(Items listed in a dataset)
★ ★ ★ ★
import Mathlib
import Summits.KontsevichZagierPeriods.Zeta5Search.Profile16aCellsA
import Summits.KontsevichZagierPeriods.Zeta5Search.Profile16aCellsB
import Summits.KontsevichZagierPeriods.Zeta5Search.DenomLaw.Profile16cPath
import Summits.KontsevichZagierPeriods.Zeta5Search.DenomLaw.L5Depth8CoverKit
import Summits.KontsevichZagierPeriods.Zeta5Search.LawA4Proof
import HarnessLib

/-!
# ζ(5) search — the `N_p = 16` PROFILE with short blocks `(1,2), …, (1,6)` for EVERY sorted parameter vector: THEOREM A⁗ `−9` and THEOREM L5₈ `−8` in the frame `(8, [1,−5,−5,1])` ⇒ PATH accounting below `d = 3p`

Cell `pub-zeta5` (HONEST FRAMING: systematic search; no irrationality claim unless certified), TRACK «DENOM-LAW» D1 prover seat
(denom-prover-d1 g18, `HOME/denom-law/prover-d1/ATTEMPT-18.md` §2, §4).  Tenth general-`b` profile of the first period: the `N_p = 16` branch whose short blocks are
`(1,2),…,(1,6)` — `p ≤ b₇`, `b₀ − b₁ − b₆ < p ≤ min(b₀ − b₁ − b₇, b₀ − b₂ − b₃)` inside the first period.  Then `N_p = 16` (`pairFloors_eq_16a`), `C⋆ ≤ 11`, `p < d < 4p`
(`d_bounds16a`), and the node `DenomLaw.PathAccountingFirstPeriod` asks `⌊d/p⌋ − 10`.  The machine-generated covers `FullProfile.cover16a_ev / cover16a_od`
(`Profile16aCells{A,B}`, 24 / 23 types; deep class the centre-free palindrome `[1,−5,−5,1]` at `−8`) pass ALL SIX clauses of gen 3's `DenomLaw.checkL5` in the frame
`(8, [1,−5,−5,1])` (`decide`), so THEOREM A⁗ (`lawA4_apply lawA4_holds` through `clausesL5_of_cover`) gives **`−9 = 7 − 2M` on the whole profile** (`cas_ge16a_neg9`) and,
at `2p ≤ d` (degree condition `4p ≤ 2d + 1`), THEOREM L5 AT FRAME DEPTH 8 (`SecondOrder.lawA5_depth8` through gen 18's `DenomLaw.lawA5d8_of_cover`: all parameters
long, so every single-pole class of `b` and of `b + e_j` has exponent `≥ −4`) gives **`−8 = 8 − 2M`** (`cas_ge16a_neg8`) — the node's values at `⌊d/p⌋ = 1, 2`:
**`pathAccounting_profile16a`** / **`pathAccountingFirstPeriod_profile16a`** (binders VERBATIM plus the profile inequalities and `d < 3p`), (CV) on the whole profile
(`profile16aCV`).  OPEN: `3p ≤ d` (node `−7 = 9 − 2M`; census: 26 of 2,529 instances at `p ≤ 11` — the «L6» corner of this profile).  Census beside the proof
(`g18/code/profile_census.py`, exhaustive `p ≤ 11`): A⁗ 680 / 680 at `⌊d/p⌋ = 1`, L5₈ 1,823 / 1,823 at `⌊d/p⌋ = 2`.
MODEL/structure-side valuation bookkeeping of the cell's own rationals; nothing about ζ(5); no γ; records in print UNMOVED.
-/

open Finset

namespace Summit.KontsevichZagierPeriods.Zeta5Search.FullProfile

open Summit.KontsevichZagierPeriods.Zeta5Search.ClusterValuation
open Summit.KontsevichZagierPeriods.Zeta5Search.CasoratianValuation (InPolytope shift casoratian pairFloors refund)
open Summit.KontsevichZagierPeriods.Zeta5Search.WedgeDictionary (dOf)
open Summit.KontsevichZagierPeriods.Zeta5Search.ClassTypeCover
open Summit.KontsevichZagierPeriods.Zeta5Search.DenomLaw (cStar FirstPeriod Sorted7 clausesL5_of_cover lawA5d8_of_cover)
open Summit.KontsevichZagierPeriods.Zeta5Search.DenomLaw.FirstPeriodKit (cStar_le_eleven sorted7_chain firstPeriod_pair pairFloors_expand)
open Summit.KontsevichZagierPeriods.Zeta5Search.RecordWindowsA4 (lawA4_apply)
open Summit.KontsevichZagierPeriods.Zeta5Search.SecondOrder (lawA4_holds)
open Summit.KontsevichZagierPeriods.Zeta5Search.SortedProfile

section Bounds

variable {b : ℕ → ℤ} {j p : ℕ}

/-- On this profile `p < d(b) < 4p` (lower: `d + b₄ = (b₀−b₁−b₇)+(b₀−b₂−b₆)+(b₀−b₃−b₅) ≥ 3p`, `b₄ ≤ b₁ < 2p`; upper: `3b₀ < 3p + 3b₁ + 3b₆`). -/
theorem d_bounds16a (hs : Sorted7 b) (hP : (p : ℤ) ≤ b 7) (hQ : b 0 < (p : ℤ) + b 1 + b 6) (hQ7 : (p : ℤ) + b 1 + b 7 ≤ b 0) (hQ23 : (p : ℤ) + b 2 + b 3 ≤ b 0) (hF1 : b 1 < 2 * (p : ℤ)) :
    (p : ℤ) < dOf b ∧ dOf b < 4 * (p : ℤ) := by
  obtain ⟨h21, h32, h43, h54, h65, h76⟩ := sorted7_chain hs
  rw [DecompositionWholeCone.dOf_expand]; constructor <;> linarith

/-- **`N_p = 16`** on this profile: the pair digits of `(1,2), …, (1,6)` are `0`, the other sixteen are `1`. -/
theorem pairFloors_eq_16a (hb : InPolytope b) (hs : Sorted7 b) (hp : 0 < p) (hQ : b 0 < (p : ℤ) + b 1 + b 6) (hQ7 : (p : ℤ) + b 1 + b 7 ≤ b 0) (hQ23 : (p : ℤ) + b 2 + b 3 ≤ b 0) (hfp : FirstPeriod b p) : pairFloors b p = 16 := by
  obtain ⟨h21, h32, h43, h54, h65, h76⟩ := sorted7_chain hs
  obtain ⟨h0, hb1, hb2, hb3, hb4, -, -, -, hc1⟩ := box hb
  have hp0 : (0 : ℤ) < p := by exact_mod_cast hp
  have one : ∀ z : ℤ, (p : ℤ) ≤ z → z ≤ 2 * (p : ℤ) - 1 → z / (p : ℤ) = 1 := fun z h1 h2 => by
    rw [Int.ediv_eq_iff_of_pos hp0]; constructor <;> linarith
  have z12 : (b 0 - b 1 - b 2) / (p : ℤ) = 0 := Int.ediv_eq_zero_of_lt (by linarith) (by linarith)
  have z13 : (b 0 - b 1 - b 3) / (p : ℤ) = 0 := Int.ediv_eq_zero_of_lt (by linarith) (by linarith)
  have z14 : (b 0 - b 1 - b 4) / (p : ℤ) = 0 := Int.ediv_eq_zero_of_lt (by linarith) (by linarith)
  have z15 : (b 0 - b 1 - b 5) / (p : ℤ) = 0 := Int.ediv_eq_zero_of_lt (by linarith) (by linarith)
  have z16 : (b 0 - b 1 - b 6) / (p : ℤ) = 0 := Int.ediv_eq_zero_of_lt (by linarith) (by linarith)
  have U := fun (i k : ℕ) (hi : i < 7) (hk : k < 7) (hik : i < k) => firstPeriod_pair hfp hi hk hik
  rw [pairFloors_expand, z12, z13, z14, z15, z16,
    one _ (by linarith) (U 0 6 (by norm_num) (by norm_num) (by norm_num)), one _ (by linarith) (U 1 2 (by norm_num) (by norm_num) (by norm_num)),
    one _ (by linarith) (U 1 3 (by norm_num) (by norm_num) (by norm_num)), one _ (by linarith) (U 1 4 (by norm_num) (by norm_num) (by norm_num)),
    one _ (by linarith) (U 1 5 (by norm_num) (by norm_num) (by norm_num)), one _ (by linarith) (U 1 6 (by norm_num) (by norm_num) (by norm_num)),
    one _ (by linarith) (U 2 3 (by norm_num) (by norm_num) (by norm_num)), one _ (by linarith) (U 2 4 (by norm_num) (by norm_num) (by norm_num)),
    one _ (by linarith) (U 2 5 (by norm_num) (by norm_num) (by norm_num)), one _ (by linarith) (U 2 6 (by norm_num) (by norm_num) (by norm_num)),
    one _ (by linarith) (U 3 4 (by norm_num) (by norm_num) (by norm_num)), one _ (by linarith) (U 3 5 (by norm_num) (by norm_num) (by norm_num)),
    one _ (by linarith) (U 3 6 (by norm_num) (by norm_num) (by norm_num)), one _ (by linarith) (U 4 5 (by norm_num) (by norm_num) (by norm_num)),
    one _ (by linarith) (U 4 6 (by norm_num) (by norm_num) (by norm_num)), one _ (by linarith) (U 5 6 (by norm_num) (by norm_num) (by norm_num))]
  norm_num

/-- **THEOREM A⁗ on this profile, general `b`**: `v_p(Cas_j(b)) ≥ −9 = 7 − 2M` in the frame `(8, [1,−5,−5,1])` (all six clauses of `checkL5` hold on both covers; only the
five class clauses are used here). -/
theorem cas_ge16a_neg9 (hb : InPolytope b) (hs : Sorted7 b) (hbj : InPolytope (shift b j)) (hj1 : 1 ≤ j) (hj7 : j ≤ 7)
    (hprime : p.Prime) (hp5 : 5 ≤ p) (hwin : (b 0 + 2 : ℤ) < (p : ℤ) ^ 2) (hP : (p : ℤ) ≤ b 7) (hQ : b 0 < (p : ℤ) + b 1 + b 6) (hQ7 : (p : ℤ) + b 1 + b 7 ≤ b 0) (hQ23 : (p : ℤ) + b 2 + b 3 ≤ b 0)
    (hF1 : b 1 < 2 * (p : ℤ)) (hF2 : b 0 < 2 * (p : ℤ) + b 6 + b 7) (hcas : casoratian b j ≠ 0) : (-9 : ℤ) ≤ padicValRat p (casoratian b j) := by
  haveI : Fact p.Prime := ⟨hprime⟩
  have hp2 : p % 2 = 1 := Nat.odd_iff.1 (hprime.odd_of_ne_two (by omega))
  obtain ⟨h0, hb1, hb2, hb3, hb4, -, -, -, -⟩ := box hb
  have hpb : (p : ℤ) ≤ b 0 := by linarith
  have hT : ([1, -5, -5, 1] : List ℤ).reverse = [1, -5, -5, 1] := by decide
  rcases Int.emod_two_eq_zero_or_one (b 0) with hr | hr
  · obtain ⟨hC, -⟩ := clausesL5_of_cover (cover16a_ev hb hs hP hQ hQ7 hQ23 hF1 hF2 hp5 hp2 hr) (M := 8) (T := [1, -5, -5, 1])
      (by rw [oddFlag_false hr]; decide)
    have h := lawA4_apply lawA4_holds _ p j 8 [1, -5, -5, 1] hb hbj hj1 hj7 hprime hp5 hpb hwin (by norm_num) (by decide) hT hC hcas
    push_cast at h; linarith
  · obtain ⟨hC, -⟩ := clausesL5_of_cover (cover16a_od hb hs hP hQ hQ7 hQ23 hF1 hF2 hp5 hp2 hr) (M := 8) (T := [1, -5, -5, 1])
      (by rw [oddFlag_true hr]; decide)
    have h := lawA4_apply lawA4_holds _ p j 8 [1, -5, -5, 1] hb hbj hj1 hj7 hprime hp5 hpb hwin (by norm_num) (by decide) hT hC hcas
    push_cast at h; linarith

/-- **THEOREM L5₈ on this profile at `2p ≤ d`, general `b`**: `v_p(Cas_j(b)) ≥ −8 = 8 − 2M` (frame `(8, [1,−5,−5,1])`, degree condition `4p ≤ 2d + 1`; all parameters
long, so the single-pole side condition of `lawA5_depth8` holds for `b` and `b + e_j`). -/
theorem cas_ge16a_neg8 (hb : InPolytope b) (hs : Sorted7 b) (hbj : InPolytope (shift b j)) (hj1 : 1 ≤ j) (hj7 : j ≤ 7)
    (hprime : p.Prime) (hp5 : 5 ≤ p) (hwin : (b 0 + 2 : ℤ) < (p : ℤ) ^ 2) (hP : (p : ℤ) ≤ b 7) (hQ : b 0 < (p : ℤ) + b 1 + b 6) (hQ7 : (p : ℤ) + b 1 + b 7 ≤ b 0) (hQ23 : (p : ℤ) + b 2 + b 3 ≤ b 0)
    (hF1 : b 1 < 2 * (p : ℤ)) (hF2 : b 0 < 2 * (p : ℤ) + b 6 + b 7) (hd : 2 * (p : ℤ) ≤ dOf b) (hcas : casoratian b j ≠ 0) :
    (-8 : ℤ) ≤ padicValRat p (casoratian b j) := by
  haveI : Fact p.Prime := ⟨hprime⟩
  have hp2 : p % 2 = 1 := Nat.odd_iff.1 (hprime.odd_of_ne_two (by omega))
  obtain ⟨h21, h32, h43, h54, h65, h76⟩ := sorted7_chain hs
  obtain ⟨h0, hb1, hb2, hb3, hb4, -, -, -, -⟩ := box hb
  have hpb : (p : ℤ) ≤ b 0 := by linarith
  have hT : ([1, -5, -5, 1] : List ℤ).reverse = [1, -5, -5, 1] := by decide
  have hdeg : (p : ℤ) * (((8 : ℕ) : ℤ) - 4) ≤ 2 * dOf b + 1 := by push_cast; linarith
  have hlong : ∀ i ∈ range 7, (p : ℤ) ≤ b (i + 1) := by
    intro i hi
    have hi7 := mem_range.1 hi
    interval_cases i <;> simp only [Nat.reduceAdd] <;> linarith
  rcases Int.emod_two_eq_zero_or_one (b 0) with hr | hr
  · have h := lawA5d8_of_cover hb hbj hj1 hj7 hprime hp5 hpb hwin hlong (cover16a_ev hb hs hP hQ hQ7 hQ23 hF1 hF2 hp5 hp2 hr) (M := 8)
      (by norm_num) (by decide) hT (by rw [oddFlag_false hr]; decide) hdeg hcas
    simpa using h
  · have h := lawA5d8_of_cover hb hbj hj1 hj7 hprime hp5 hpb hwin hlong (cover16a_od hb hs hP hQ hQ7 hQ23 hF1 hF2 hp5 hp2 hr) (M := 8)
      (by norm_num) (by decide) hT (by rw [oddFlag_true hr]; decide) hdeg hcas
    simpa using h

end Bounds

/-! ## PATH accounting below `d = 3p` and (CV) on the whole profile -/

/-- **`PathAccountingFirstPeriod`'s conclusion on this `N_p = 16` profile (short blocks `(1,2), …, (1,6)`) below `d = 3p`, EVERY sorted `b`, every direction `j`.** -/
theorem pathAccounting_profile16a (b : ℕ → ℤ) (j p : ℕ) (hb : InPolytope b) (hs : Sorted7 b) (hbj : InPolytope (shift b j))
    (hj1 : 1 ≤ j) (hj7 : j ≤ 7) (hprime : p.Prime) (hp5 : 5 ≤ p) (hwin : (b 0 + 2 : ℤ) < (p : ℤ) ^ 2) (hfp : FirstPeriod b p)
    (hP : (p : ℤ) ≤ b 7) (hQ : b 0 < (p : ℤ) + b 1 + b 6) (hQ7 : (p : ℤ) + b 1 + b 7 ≤ b 0) (hQ23 : (p : ℤ) + b 2 + b 3 ≤ b 0)
    (hd3 : dOf b < 3 * (p : ℤ)) (hcas : casoratian b j ≠ 0) :
    dOf b / (p : ℤ) - pairFloors b p - min (if 2 ≤ dOf b / (p : ℤ) then (1 : ℤ) else 0) (5 - (cStar b p : ℤ))
      ≤ padicValRat p (casoratian b j) := by
  obtain ⟨hF1, hF2⟩ := fp_bounds hfp
  have hp0 : (0 : ℤ) < p := by exact_mod_cast hprime.pos
  rw [pairFloors_eq_16a hb hs hprime.pos hQ hQ7 hQ23 hfp]
  have hC11 : (cStar b p : ℤ) ≤ 11 := by exact_mod_cast cStar_le_eleven b p
  have hmin : -6 ≤ min (if 2 ≤ dOf b / (p : ℤ) then (1 : ℤ) else 0) (5 - (cStar b p : ℤ)) :=
    le_min (by split_ifs <;> norm_num) (by linarith)
  have hfd3 : dOf b / (p : ℤ) < 3 := by rw [Int.ediv_lt_iff_lt_mul hp0]; linarith
  by_cases h2 : 2 * (p : ℤ) ≤ dOf b
  · linarith [cas_ge16a_neg8 hb hs hbj hj1 hj7 hprime hp5 hwin hP hQ hQ7 hQ23 hF1 hF2 h2 hcas]
  · push Not at h2
    have hfd : dOf b / (p : ℤ) < 2 := by rw [Int.ediv_lt_iff_lt_mul hp0]; linarith
    linarith [cas_ge16a_neg9 hb hs hbj hj1 hj7 hprime hp5 hwin hP hQ hQ7 hQ23 hF1 hF2 hcas]

/-- **THE NODE ON THIS `N_p = 16` PROFILE BELOW `d = 3p`, EVERY SORTED `b`: `PathAccountingFirstPeriod` with its binders VERBATIM plus `p ≤ b₇`,
`b₀ < p + b₁ + b₆`, `p + b₁ + b₇ ≤ b₀`, `p + b₂ + b₃ ≤ b₀` and `d(b) < 3p`.** -/
theorem pathAccountingFirstPeriod_profile16a :
    ∀ (b : ℕ → ℤ) (p : ℕ), InPolytope b → Sorted7 b → InPolytope (shift b 7) →
      p.Prime → 5 ≤ p → (b 0 + 2 : ℤ) < (p : ℤ) ^ 2 → FirstPeriod b p →
      (p : ℤ) ≤ b 7 → b 0 < (p : ℤ) + b 1 + b 6 → (p : ℤ) + b 1 + b 7 ≤ b 0 → (p : ℤ) + b 2 + b 3 ≤ b 0 → dOf b < 3 * (p : ℤ) →
      casoratian b 7 ≠ 0 →
        dOf b / (p : ℤ) - pairFloors b p - min (if 2 ≤ dOf b / (p : ℤ) then (1 : ℤ) else 0) (5 - (cStar b p : ℤ))
          ≤ padicValRat p (casoratian b 7) :=
  fun b p hb hs hb7 hprime hp5 hwin hfp hP hQ hQ7 hQ23 hd3 hcas =>
    pathAccounting_profile16a b 7 p hb hs hb7 (by norm_num) (by norm_num) hprime hp5 hwin hfp hP hQ hQ7 hQ23 hd3 hcas

/-- **(CV) on the WHOLE profile, every sorted `b`, every `j`** (no hypothesis on `d`: `refund − N_p ≤ −15 ≤ −9`). -/
theorem profile16aCV (b : ℕ → ℤ) (j p : ℕ) (hb : InPolytope b) (hs : Sorted7 b) (hbj : InPolytope (shift b j))
    (hj1 : 1 ≤ j) (hj7 : j ≤ 7) (hprime : p.Prime) (hp5 : 5 ≤ p) (hwin : (b 0 + 2 : ℤ) < (p : ℤ) ^ 2) (hfp : FirstPeriod b p)
    (hP : (p : ℤ) ≤ b 7) (hQ : b 0 < (p : ℤ) + b 1 + b 6) (hQ7 : (p : ℤ) + b 1 + b 7 ≤ b 0) (hQ23 : (p : ℤ) + b 2 + b 3 ≤ b 0)
    (hcas : casoratian b j ≠ 0) : refund b p - pairFloors b p ≤ padicValRat p (casoratian b j) := by
  obtain ⟨hF1, hF2⟩ := fp_bounds hfp
  rw [pairFloors_eq_16a hb hs hprime.pos hQ hQ7 hQ23 hfp]
  have hr : refund b p ≤ 1 := min_le_left _ _
  linarith [cas_ge16a_neg9 hb hs hbj hj1 hj7 hprime hp5 hwin hP hQ hQ7 hQ23 hF1 hF2 hcas]

end Summit.KontsevichZagierPeriods.Zeta5Search.FullProfile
★ ★ ★ ★
(Activity) Look above for the line containing "obtain ⟨h0, hb1, hb2, hb3, hb4, -, -, -, hc1⟩" and the line containing "have z13 : (b". Transcribe both, with the lines between them, exactly.

(Reply)
  obtain ⟨h0, hb1, hb2, hb3, hb4, -, -, -, hc1⟩ := box hb
  have hp0 : (0 : ℤ) < p := by exact_mod_cast hp
  have one : ∀ z : ℤ, (p : ℤ) ≤ z → z ≤ 2 * (p : ℤ) - 1 → z / (p : ℤ) = 1 := fun z h1 h2 => by
    rw [Int.ediv_eq_iff_of_pos hp0]; constructor <;> linarith
  have z12 : (b 0 - b 1 - b 2) / (p : ℤ) = 0 := Int.ediv_eq_zero_of_lt (by linarith) (by linarith)
  have z13 : (b 0 - b 1 - b 3) / (p : ℤ) = 0 := Int.ediv_eq_zero_of_lt (by linarith) (by linarith)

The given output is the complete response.